Directions: How many lines in the records below contain the word "surely"? Reply with that number only.

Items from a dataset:

^^^^

import Mathlib
import HarnessLib
import Summits.Ventures.LatticeQCDFlow.Scoring.MarkovChainSLLN
import Summits.Ventures.LatticeQCDFlow.Scoring.IndepMHRegenerativeSigma
import Summits.Ventures.LatticeQCDFlow.Scoring.FlowSamplerRegenerative
import Summits.Ventures.LatticeQCDFlow.Scoring.RestartChainRegenerative

/-!
# Strong laws for time averages, instances: independence Metropolis, the exact flow sampler on
# `SU(n)^E` (unconditional), and the non-equilibrium restart chain — from any initial law

HONEST FRAMING: exact (Metropolis-corrected) sampling algorithms for lattice gauge theory;
figures of merit are autocorrelation/cost numbers at stated couplings and volumes; no
continuum-physics claim.

Venture `LatticeQCDFlow` (cell pub-lqcd), topic `Scoring`; FANOUT row 8 (`s0-cpn-nemc`, GEN-18).
NEW WORK of the cell, not a published result; no definition is introduced.  Three compositions of
`Scoring/MarkovChainSLLN.markovChain_slln` with the tree's Doeblin certificates:
`Exactness.indepMH_exact_doeblin_of_density_ratio` (IMH with log-weight oscillation `≤ M`),
`Exactness.flowSampler_exact_doeblin` (the exact flow sampler, UNCONDITIONAL), and
`Scoring/RestartTimeAverage.restart_doeblin` (row 8's restart chain).  In each case: for every
bounded measurable observable and EVERY initial law, the plain time average converges almost
surely to the target expectation — strong consistency of the exact samplers' estimates, with no
warm-start or stationarity assumption.  Printed counterpart NAMED ONLY: the ergodic theorem for
Harris chains (Meyn–Tweedie 1993 Thm 17.0.1) — nothing is cited as a fact.

## Content

* **`indepMH_timeAverage_slln`**, **`flowSampler_timeAverage_slln`**, **`restart_timeAverage_slln`**.

NOT CLAIMED: rates; unbounded observables; any `M`, `δ`, `ε₀` of a concrete sampler.
-/

noncomputable section

namespace Summit.Ventures.LatticeQCDFlow.Scoring

open MeasureTheory ProbabilityTheory Filter Finset Summit.Ventures.LatticeQCDFlow.Exactness
open Literature.MathematicalPhysics.QuantumFieldTheory
open Literature.MathematicalPhysics.QuantumFieldTheory.Luscher2010
open Summit.Ventures.LatticeQCDFlow.TrivializingMaps
open Literature.Probability.MarkovChains
open scoped ENNReal Matrix Matrix.Norms.Frobenius ContDiff Topology

section IndepMH

variable {Ω : Type*} [MeasurableSpace Ω]

/-- **Strong law for independence Metropolis with log-weight oscillation `≤ M`**, any initial law:
a.s. `(Σ_{t<n} f(X_t))/n → π(f)`. -/
theorem indepMH_timeAverage_slln {π q : Measure Ω} [IsProbabilityMeasure π]
    [IsProbabilityMeasure q] {ρ : Ω → ℝ} (hρm : Measurable ρ) (hρ0 : ∀ x, 0 < ρ x)
    (hq : q = π.withDensity fun x => ENNReal.ofReal (ρ x)) {M : ℝ} (hM0 : 0 < M)
    (hM : ∀ x y, ρ x ≤ Real.exp M * ρ y)
    {f : Ω → ℝ} (hf : Measurable f) {C : ℝ} (hC : ∀ x, |f x| ≤ C)
    (μ₀ : Measure Ω) [IsProbabilityMeasure μ₀] :
    haveI : Fact (Measurable fun x => (ρ x)⁻¹) := ⟨hρm.inv⟩
    ∀ᵐ y ∂(Kernel.trajMeasure (X := fun _ : ℕ => Ω) μ₀
        (fun j : ℕ => (indepMH q fun x => (ρ x)⁻¹).comap (fun h : (i : ↥(Finset.Iic j)) → Ω => h ⟨j, Finset.mem_Iic.2 le_rfl⟩)
          (measurable_pi_apply _))),
      Tendsto (fun n : ℕ => (∑ t ∈ Finset.range n, f (y t)) / n) atTop (𝓝 (∫ z, f z ∂π)) := by
  haveI : Fact (Measurable fun x => (ρ x)⁻¹) := ⟨hρm.inv⟩
  obtain ⟨hinv, -, hdoeb⟩ := indepMH_exact_doeblin_of_density_ratio hρm hρ0 hq hM
  have hε0 : 0 < ENNReal.ofReal (Real.exp (-M)) := ENNReal.ofReal_pos.2 (Real.exp_pos _)
  have hε1 : ENNReal.ofReal (Real.exp (-M)) < 1 := by
    rw [ENNReal.ofReal_lt_one]; exact Real.exp_lt_one_iff.2 (by linarith)
  exact markovChain_slln (κ := indepMH q fun x => (ρ x)⁻¹) (ν := π) hinv (fun x _ hB => hdoeb x hB)
    hε0 hε1 hf hC μ₀

end IndepMH

section Flow

variable {d L n : ℕ} [NeZero L]

/-- **Strong law for the exact flow sampler on `SU(n)^E` — UNCONDITIONAL, any initial configuration
law**: with the weight `w` of `Exactness.flowSampler_exact_doeblin`, the flow-MCMC time averages of
every bounded measurable observable converge almost surely to its Boltzmann expectation. -/
theorem flowSampler_timeAverage_slln (B : SuBasis n)
    {S : AmbConfig d L n → ℝ} (hS : ContDiff ℝ ∞ S) {F : ℝ → AmbConfig d L n → ℝ}
    (hF : ContDiff ℝ ∞ fun p : ℝ × AmbConfig d L n => F p.1 p.2)
    {Φ : ℝ → GaugeConfig d L (Matrix.specialUnitaryGroup (Fin n) ℂ) → GaugeConfig d L (Matrix.specialUnitaryGroup (Fin n) ℂ)}
    (hΦ : IsFlowMap (fun t W => -linkGrad B (F t) W) Φ) {c : ℝ → ℝ} {δ : ℝ} (hδ0 : 0 < δ)
    (hδ : ∀ t ∈ Set.Icc (0 : ℝ) 1, ∀ U : GaugeConfig d L (Matrix.specialUnitaryGroup (Fin n) ℂ),
      |luscherL B S t (F t) (WilsonFlow.coeConfig U) - S (WilsonFlow.coeConfig U) - c t| ≤ δ)
    (q : Measure (GaugeConfig d L (Matrix.specialUnitaryGroup (Fin n) ℂ))) [IsProbabilityMeasure q]
    (hq : q = Measure.map (Φ 1) (trivialMeasure (Matrix.specialUnitaryGroup (Fin n) ℂ) d L)) :
    ∃ w : GaugeConfig d L (Matrix.specialUnitaryGroup (Fin n) ℂ) → ℝ, ∃ hw : Measurable w,
      (q.withDensity fun U => ENNReal.ofReal (w U)) = (boltzmannMeasure fun U : GaugeConfig d L (Matrix.specialUnitaryGroup (Fin n) ℂ) => S (WilsonFlow.coeConfig U)) ∧
      Kernel.Invariant (indepMH q w) (boltzmannMeasure fun U : GaugeConfig d L (Matrix.specialUnitaryGroup (Fin n) ℂ) => S (WilsonFlow.coeConfig U)) ∧
      haveI : Fact (Measurable w) := ⟨hw⟩
      ∀ (μ₀ : Measure (GaugeConfig d L (Matrix.specialUnitaryGroup (Fin n) ℂ))) [IsProbabilityMeasure μ₀] (f : GaugeConfig d L (Matrix.specialUnitaryGroup (Fin n) ℂ) → ℝ), Measurable f →
        ∀ C : ℝ, (∀ U, |f U| ≤ C) →
        ∀ᵐ y ∂(Kernel.trajMeasure (X := fun _ : ℕ => GaugeConfig d L (Matrix.specialUnitaryGroup (Fin n) ℂ)) μ₀
        (fun j : ℕ => (indepMH q w).comap (fun h : (i : ↥(Finset.Iic j)) → GaugeConfig d L (Matrix.specialUnitaryGroup (Fin n) ℂ) => h ⟨j, Finset.mem_Iic.2 le_rfl⟩)
          (measurable_pi_apply _))),
          Tendsto (fun m : ℕ => (∑ t ∈ Finset.range m, f (y t)) / m) atTop
            (𝓝 (∫ V, f V ∂(boltzmannMeasure fun U : GaugeConfig d L (Matrix.specialUnitaryGroup (Fin n) ℂ) => S (WilsonFlow.coeConfig U)))) := by
  obtain ⟨w, hw, -, -, hπ, hinv, -, hdoeb⟩ := flowSampler_exact_doeblin B hS hF hΦ hδ q hq
  haveI : Fact (Measurable w) := ⟨hw⟩
  have hS'c : Continuous fun U : GaugeConfig d L (Matrix.specialUnitaryGroup (Fin n) ℂ) => S (WilsonFlow.coeConfig U) :=
    hS.continuous.comp WilsonFlow.continuous_coeConfig
  haveI := isProbabilityMeasure_boltzmannMeasure (d := d) (L := L) hS'c
  have hε0 : 0 < ENNReal.ofReal (Real.exp (-(2 * δ))) := ENNReal.ofReal_pos.2 (Real.exp_pos _)
  have hε1 : ENNReal.ofReal (Real.exp (-(2 * δ))) < 1 := by
    rw [ENNReal.ofReal_lt_one]; exact Real.exp_lt_one_iff.2 (by linarith)
  exact ⟨w, hw, hπ, hinv, fun μ₀ _ f hf C hC =>
    markovChain_slln (κ := indepMH q w) (ν := (boltzmannMeasure fun U : GaugeConfig d L (Matrix.specialUnitaryGroup (Fin n) ℂ) => S (WilsonFlow.coeConfig U))) hinv (fun U _ hA => hdoeb U hA) hε0 hε1 hf hC μ₀⟩

end Flow

section Restart

variable {Ω E : Type*} [MeasurableSpace Ω] [MeasurableSpace E]
  {κ₀ : Kernel Ω Ω} [IsMarkovKernel κ₀] {κF : Kernel Ω E} [IsMarkovKernel κF]
  {π₀ : Measure Ω} [IsProbabilityMeasure π₀] {ε : ℝ≥0∞}

/-- **Strong law for time averages of a record observable along the restart chain**, any start:
a.s. `(Σ_{t<n} G(x_t, ω_t))/n → Π(G)` with `Π = π₀ ⊗ₘ κF`. -/
theorem restart_timeAverage_slln (hπ₀ : Kernel.Invariant κ₀ π₀)
    (hmin : ∀ x {B : Set Ω}, MeasurableSet B → ε * π₀ B ≤ κ₀ x B) (hε0 : 0 < ε) (hε : ε < 1)
    {G : Ω × E → ℝ} (hG : Measurable G) {C : ℝ} (hC : ∀ p, |G p| ≤ C)
    (μ₀ : Measure (Ω × E)) [IsProbabilityMeasure μ₀] :
    ∀ᵐ y ∂(Kernel.trajMeasure (X := fun _ : ℕ => Ω × E) μ₀
        (fun j : ℕ => (((Kernel.prodMkRight E κ₀) ⊗ₖ (Kernel.prodMkLeft (Ω × E) κF))).comap (fun h : (i : ↥(Finset.Iic j)) → Ω × E => h ⟨j, Finset.mem_Iic.2 le_rfl⟩)
          (measurable_pi_apply _))),
      Tendsto (fun n : ℕ => (∑ t ∈ Finset.range n, G (y t)) / n) atTop (𝓝 (∫ p, G p ∂(π₀ ⊗ₘ κF))) :=
  markovChain_slln (κ := ((Kernel.prodMkRight E κ₀) ⊗ₖ (Kernel.prodMkLeft (Ω × E) κF))) (ν := π₀ ⊗ₘ κF) (invariant_restart hπ₀)
    (fun p _ hS => restart_doeblin (κF := κF) hmin p hS) hε0 hε hG hC μ₀

end Restart

end Summit.Ventures.LatticeQCDFlow.Scoring

end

^^^^

Answer section: 2